## Given records
....

import Literature.Analysis.OperatorTheory.StandardSubspace
import Literature.Analysis.OperatorTheory.BorelFunctionalCalculus
import Mathlib.MeasureTheory.Measure.HasOuterApproxClosed
import Mathlib.MeasureTheory.Function.SpecialFunctions.Basic
import HarnessLib

/-!
# The modular unitary group `Δ^{it} = (2 − R)^{it} R^{−it}` of a standard real subspace
# (Rieffel–van Daele, §3: Definition 3.2, Proposition 3.3)

For a standard real subspace `K` of a complex Hilbert space (`K ∩ iK = 0`, `K + iK` dense) with
its operators `R = P + Q`, `T`, `J` (`Literature.Analysis.OperatorTheory.StandardSubspace`),
Rieffel–van Daele (*A bounded operator approach to Tomita–Takesaki theory*, Pacific J. Math. 69
(1977), §3) define the modular group without ever forming the unbounded `Δ = (2 − R)R⁻¹`:

> DEFINITION 3.2. For each real `t` let `Δ^{it} = (2 − R)^{it} R^{−it}`, so that `{Δ^{it}}` is a
> one-parameter unitary group.
> PROPOSITION 3.3. For any real `t`, `J Δ^{it} = Δ^{it} J` and `Δ^{it} 𝒦 = 𝒦`.

("by spectral theory we can define `R^{it}` and `(2 − R)^{it}` … two commuting one-parameter
unitary groups which are strongly continuous … From the fact that `JRJ = 2 − R` it follows easily
that `J R^{it} J = (2 − R)^{−it}`", p. 194.) Here `Δ^{it}` is `f_t(R)` for the bounded Borel
function `f_t(λ) = exp(it(log(2 − λ) − log λ))` (unimodular, `f_s f_t = f_{s+t}`), through the
Borel functional calculus `borelCFC` of `Literature.Analysis.OperatorTheory.BorelFunctionalCalculus`;
the values of `f_t` at the endpoints `0, 2` (not eigenvalues) are irrelevant but fixed so that all
identities hold pointwise.

## Main definitions and results

* `modPhase t` — the functions `f_t`; `modU K t` — the modular unitaries `Δ^{it}`.
* `modU_mem_unitary`, `modU_zero`, `modU_add`, `star_modU`, `continuous_modU_apply` — a strongly
  continuous one-parameter unitary group (Def. 3.2).
* `modU_apply_of_modR_apply_eq` — vectors with `R ψ = ψ` are fixed (used for `Δ^{it} Ω = Ω`).
* `specMeasure_modJ`, `modJ_borelCFC` — `J f(R) J = f̄(2 − R)` for bounded Borel `f`;
  `modJ_modU` — **`J Δ^{it} = Δ^{it} J`** (Prop. 3.3); `modU_modB`, `modU_starProjection`,
  `modU_starProjection_mulI` — `Δ^{it}` commutes with `P − Q`, `P`, `Q`, hence **`Δ^{it} 𝒦 = 𝒦`**
  (Prop. 3.3).

## References
* M. A. Rieffel, A. van Daele, *A bounded operator approach to Tomita–Takesaki theory*, Pacific
  J. Math. 69 (1977) 187–221, Def. 3.2, Prop. 3.3. [RieffelVandaele1977]
-/

noncomputable section

open Complex ContinuousLinearMap MeasureTheory Filter
open _root_.Topology
open scoped InnerProductSpace ComplexConjugate

set_option synthInstance.maxHeartbeats 200000

namespace Literature.Analysis.OperatorTheory

attribute [local instance] realIPS

variable {H : Type*} [NormedAddCommGroup H] [InnerProductSpace ℂ H] [CompleteSpace H]

/-! ### The phase functions `f_t(λ) = exp(it(log(2 − λ) − log λ))` -/

/-- The phase function `f_t(λ) = ((2 − λ)/λ)^{it} = exp(it(log(2−λ) − log λ))` (Rieffel–van Daele
Def. 3.2, `Δ^{it} = (2−R)^{it} R^{−it}`), extended to all of `ℝ` by Mathlib's conventions for
`Real.log`. [cite: RieffelVandaele1977, Def. 3.2] -/
def modPhase (t : ℝ) (l : ℝ) : ℂ :=
  Complex.exp (((t * (Real.log (2 - l) - Real.log l) : ℝ) : ℂ) * I)

/-- Unfolding `modPhase`. [cite: RieffelVandaele1977, Def. 3.2] -/
theorem modPhase_apply (t l : ℝ) :
    modPhase t l = Complex.exp (((t * (Real.log (2 - l) - Real.log l) : ℝ) : ℂ) * I) := rfl

/-- `f_t` is Borel measurable. [folklore] -/
theorem measurable_modPhase (t : ℝ) : Measurable (modPhase t) := by
  unfold modPhase
  refine Complex.measurable_exp.comp ?_
  refine (Complex.measurable_ofReal.comp ?_).mul_const _
  exact (((Real.measurable_log.comp (measurable_const.sub measurable_id)).sub
    Real.measurable_log).const_mul t)

/-- `|f_t| = 1`. [cite: RieffelVandaele1977, Def. 3.2] -/
theorem norm_modPhase (t l : ℝ) : ‖modPhase t l‖ = 1 := by
  rw [modPhase_apply, Complex.norm_exp_ofReal_mul_I]

/-- `|f_t| ≤ 1`. [cite: RieffelVandaele1977, Def. 3.2] -/
theorem norm_modPhase_le (t l : ℝ) : ‖modPhase t l‖ ≤ 1 := (norm_modPhase t l).le

/-- `t ↦ f_t(λ)` is continuous. [folklore] -/
theorem continuous_modPhase_left (l : ℝ) : Continuous fun t => modPhase t l := by
  unfold modPhase; fun_prop

/-- `f_0 = 1`. [cite: RieffelVandaele1977, Def. 3.2] -/
theorem modPhase_zero : modPhase 0 = fun _ => (1 : ℂ) := by
  ext l; simp [modPhase_apply]

/-- **Group law** `f_{s+t} = f_s f_t`. [cite: RieffelVandaele1977, Def. 3.2] -/
theorem modPhase_add (s t : ℝ) : modPhase (s + t) = modPhase s * modPhase t := by
  ext l
  simp only [Pi.mul_apply, modPhase_apply, ← Complex.exp_add]
  congr 1
  push_cast
  ring

/-- `f̄_t = f_{−t}`. [cite: RieffelVandaele1977, Def. 3.2] -/
theorem star_modPhase (t : ℝ) : star (modPhase t) = modPhase (-t) := by
  ext l
  simp only [Pi.star_apply, modPhase_apply, Complex.star_def, ← Complex.exp_conj, map_mul,
    Complex.conj_ofReal, Complex.conj_I]
  congr 1
  push_cast
  ring

/-- **Reflection symmetry** `conj (f_t(2 − λ)) = f_t(λ)` (the relation behind
`J Δ^{it} J = Δ^{it}`). [cite: RieffelVandaele1977, Prop. 3.3] -/
theorem conj_modPhase_two_sub (t l : ℝ) : conj (modPhase t (2 - l)) = modPhase t l := by
  simp only [modPhase_apply, ← Complex.exp_conj, map_mul, Complex.conj_ofReal, Complex.conj_I,
    sub_sub_cancel]
  congr 1
  push_cast
  ring

/-- `f_t(1) = 1`. [cite: RieffelVandaele1977, Def. 3.2] -/
theorem modPhase_one (t : ℝ) : modPhase t 1 = 1 := by
  simp [modPhase_apply, show (2 : ℝ) - 1 = 1 by norm_num]

/-! ### The modular unitary group -/

section ModU

variable (K : Submodule ℝ H) [K.HasOrthogonalProjection]

/-- **The modular unitaries** `Δ^{it} = (2 − R)^{it} R^{−it} = f_t(R)` of the standard subspace `K`
(Rieffel–van Daele Def. 3.2), via the Borel functional calculus of `R`. [cite: RieffelVandaele1977, Def. 3.2] -/
def modU (t : ℝ) : H →L[ℂ] H :=
  borelCFC (modR K) (modR_isSelfAdjoint K) (modPhase t)

/-- Unfolding `modU`. [cite: RieffelVandaele1977, Def. 3.2] -/
theorem modU_def (t : ℝ) : modU K t = borelCFC (modR K) (modR_isSelfAdjoint K) (modPhase t) := rfl

/-- **`Δ^{it}` is unitary.** [cite: RieffelVandaele1977, Def. 3.2] -/
theorem modU_mem_unitary (t : ℝ) : modU K t ∈ unitary (H →L[ℂ] H) :=
  borelCFC_mem_unitary _ (measurable_modPhase t) (norm_modPhase t)

/-- **`Δ^{i0} = 1`.** [cite: RieffelVandaele1977, Def. 3.2] -/
theorem modU_zero : modU K 0 = 1 := by
  rw [modU_def, modPhase_zero, borelCFC_one]

/-- **Group law** `Δ^{i(s+t)} = Δ^{is} Δ^{it}`. [cite: RieffelVandaele1977, Def. 3.2] -/
theorem modU_add (s t : ℝ) : modU K (s + t) = modU K s * modU K t := by
  rw [modU_def, modPhase_add, borelCFC_mul _ (measurable_modPhase s) (measurable_modPhase t)
    (norm_modPhase_le s) (norm_modPhase_le t), ← modU_def, ← modU_def]

/-- The modular unitaries commute among themselves. [cite: RieffelVandaele1977, Def. 3.2] -/
theorem modU_comm (s t : ℝ) : modU K s * modU K t = modU K t * modU K s := by
  rw [← modU_add, ← modU_add, add_comm]

/-- **Adjoints** `(Δ^{it})* = Δ^{−it}`. [cite: RieffelVandaele1977, Def. 3.2] -/
theorem star_modU (t : ℝ) : star (modU K t) = modU K (-t) := by
  rw [modU_def, star_borelCFC _ (measurable_modPhase t) (norm_modPhase_le t), star_modPhase, ← modU_def]

/-- `Δ^{−it} Δ^{it} = 1`. [cite: RieffelVandaele1977, Def. 3.2] -/
theorem modU_neg_mul_self (t : ℝ) : modU K (-t) * modU K t = 1 := by
  rw [← modU_add, neg_add_cancel, modU_zero]

/-- `Δ^{it} Δ^{−it} = 1`. [cite: RieffelVandaele1977, Def. 3.2] -/
theorem modU_mul_neg_self (t : ℝ) : modU K t * modU K (-t) = 1 := by
  rw [← modU_add, add_neg_cancel, modU_zero]

/-- `Δ^{it}` is an isometry. [cite: RieffelVandaele1977, Def. 3.2] -/
theorem norm_modU_apply (t : ℝ) (ψ : H) : ‖modU K t ψ‖ = ‖ψ‖ :=
  (modU K t).norm_map_of_mem_unitary (modU_mem_unitary K t) ψ

/-- **Strong continuity** of `t ↦ Δ^{it} ψ` (dominated convergence in the spectral measure of `ψ`).
[cite: RieffelVandaele1977, §3 (p. 194), Lemma 3.6] -/
theorem continuous_modU_apply (ψ : H) : Continuous fun t => modU K t ψ := by
  rw [continuous_iff_seqContinuous]
  intro u t hut
  exact tendsto_borelCFC_apply_of_tendsto (modR_isSelfAdjoint K) (fun n => measurable_modPhase (u n))
    (measurable_modPhase t) (fun n l => norm_modPhase_le (u n) l) (norm_modPhase_le t)
    (fun l => ((continuous_modPhase_left l).tendsto t).comp hut) ψ

/-- `Δ^{it}` commutes with `R`. [cite: RieffelVandaele1977, Prop. 3.3 (proof)] -/
theorem modR_commute_modU (t : ℝ) : Commute (modR K) (modU K t) :=
  commute_borelCFC_self _ (measurable_modPhase t) (norm_modPhase_le t)

/-- `Δ^{it}` commutes with `T`. [cite: RieffelVandaele1977, Prop. 3.3 (proof)] -/
theorem modT_commute_modU (t : ℝ) : Commute (modT K) (modU K t) :=
  commute_borelCFC _ (modR_commute_modT K).symm (measurable_modPhase t) (norm_modPhase_le t)

/-- **Fixed vectors**: if `R ψ = ψ` then `Δ^{it} ψ = ψ` (`f_t(1) = 1`; used for `Δ^{it} Ω = Ω`,
Rieffel–van Daele proof of Lemma 4.9: "`Rω = ω`"). [cite: RieffelVandaele1977, Lemma 4.9 (proof) and Thm. 4.10 (proof)] -/
theorem modU_apply_of_modR_apply_eq {ψ : H} (hψ : modR K ψ = ψ) (t : ℝ) : modU K t ψ = ψ := by
  have h : modR K ψ = ((1 : ℝ) : ℂ) • ψ := by rw [hψ]; simp
  rw [modU_def, borelCFC_apply_of_apply_eq_smul _ h (measurable_modPhase t) (norm_modPhase_le t),
    modPhase_one, one_smul]

end ModU

/-! ### `J` and the functional calculus of `R`; `J Δ^{it} = Δ^{it} J` -/

section JU

variable (K : Submodule ℝ H) [K.HasOrthogonalProjection]
variable (hsep : ∀ x, x ∈ K → x ∈ mulI K → x = 0)
variable (hdense : Dense ((K ⊔ mulI K : Submodule ℝ H) : Set H))

/-- `cfc (2 − ·) R = 2 − R`. [folklore] -/
theorem cfc_two_sub_modR : cfc (fun l : ℝ => 2 - l) (modR K) = 2 - modR K := by
  rw [cfc_sub _ _ (modR K), cfc_const (2 : ℝ) (modR K) (modR_isSelfAdjoint K),
    cfc_id' ℝ (modR K) (modR_isSelfAdjoint K), map_ofNat]

/-- `u(2 − R) = (u ∘ (2 − ·))(R)` for continuous `u`. [folklore] -/
theorem cfc_comp_two_sub {u : ℝ → ℝ} (hu : Continuous u) :
    cfc u (2 - modR K) = cfc (fun l => u (2 - l)) (modR K) := by
  rw [← cfc_two_sub_modR, ← cfc_comp' u (fun l : ℝ => 2 - l) (modR K) hu.continuousOn
    (by fun_prop) (modR_isSelfAdjoint K)]

include hsep hdense in
/-- `J u(R) x = u(2 − R) J x = (u ∘ (2 − ·))(R) J x` for real continuous `u`.
[cite: RieffelVandaele1977, §3 (p. 194)] -/
theorem modJ_cfc_modR' {u : ℝ → ℝ} (hu : Continuous u) (x : H) :
    modJ K hsep hdense (cfc u (modR K) x) = cfc (fun l => u (2 - l)) (modR K) (modJ K hsep hdense x) := by
  rw [modJ_cfc_modR K hsep hdense hu, cfc_comp_two_sub K hu]

include hsep hdense in
/-- `u(R) J x = J (u ∘ (2 − ·))(R) x` for real continuous `u`. [cite: RieffelVandaele1977, §3 (p. 194)] -/
theorem cfc_modR_modJ {u : ℝ → ℝ} (hu : Continuous u) (x : H) :
    cfc u (modR K) (modJ K hsep hdense x) = modJ K hsep hdense (cfc (fun l => u (2 - l)) (modR K) x) := by
  have h := modJ_cfc_modR' K hsep hdense (u := fun l => u (2 - l)) (by fun_prop) x
  rw [h]
  congr 1
  exact cfc_congr fun l _ => by rw [sub_sub_cancel]

/-- **`J g(R) = (ḡ ∘ (2 − ·))(R) J`** for continuous complex-valued `g` (Rieffel–van Daele §3:
"where the minus sign in the exponent of `(2 − R)` is caused by the conjugate linearity of `J`").
[cite: RieffelVandaele1977, §3 (p. 194)] -/
theorem modJ_cfcC {g : ℝ → ℂ} (hg : Continuous g) (x : H) :
    modJ K hsep hdense (cfcC (modR K) g x) =
      cfcC (modR K) (fun l => conj (g (2 - l))) (modJ K hsep hdense x) := by
  have hR := modR_isSelfAdjoint K
  have hg' : Continuous fun l => conj (g (2 - l)) := Complex.continuous_conj.comp (by fun_prop)
  have e1 : modJ K hsep hdense (cfc (fun t => (g t).re) (modR K) x) =
      cfc (fun l => (g (2 - l)).re) (modR K) (modJ K hsep hdense x) :=
    modJ_cfc_modR' K hsep hdense (u := fun t => (g t).re) (by fun_prop) x
  have e2 : modJ K hsep hdense (cfc (fun t => (g t).im) (modR K) x) =
      cfc (fun l => (g (2 - l)).im) (modR K) (modJ K hsep hdense x) :=
    modJ_cfc_modR' K hsep hdense (u := fun t => (g t).im) (by fun_prop) x
  have hX : cfc (fun t => (conj (g (2 - t)) : ℂ).re) (modR K) = cfc (fun l => (g (2 - l)).re) (modR K) :=
    cfc_congr fun l _ => by simp
  have hY : cfc (fun t => (conj (g (2 - t)) : ℂ).im) (modR K) =
      -cfc (fun l => (g (2 - l)).im) (modR K) := by
    rw [← cfc_neg]
    exact cfc_congr fun l _ => by simp
  rw [cfcC_eq_re_add_im hR hg, cfcC_eq_re_add_im hR hg', add_apply, add_apply, map_add,
    smul_apply, smul_apply, LinearIsometryEquiv.map_smulₛₗ, e1, e2, hX, hY, Complex.conj_I,
    neg_apply, smul_neg, neg_smul]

....

## Instructions to follow
Which lines in the data above hold the word "Pacific"? Return each of them.

## Output
Rieffel–van Daele (*A bounded operator approach to Tomita–Takesaki theory*, Pacific J. Math. 69
* M. A. Rieffel, A. van Daele, *A bounded operator approach to Tomita–Takesaki theory*, Pacific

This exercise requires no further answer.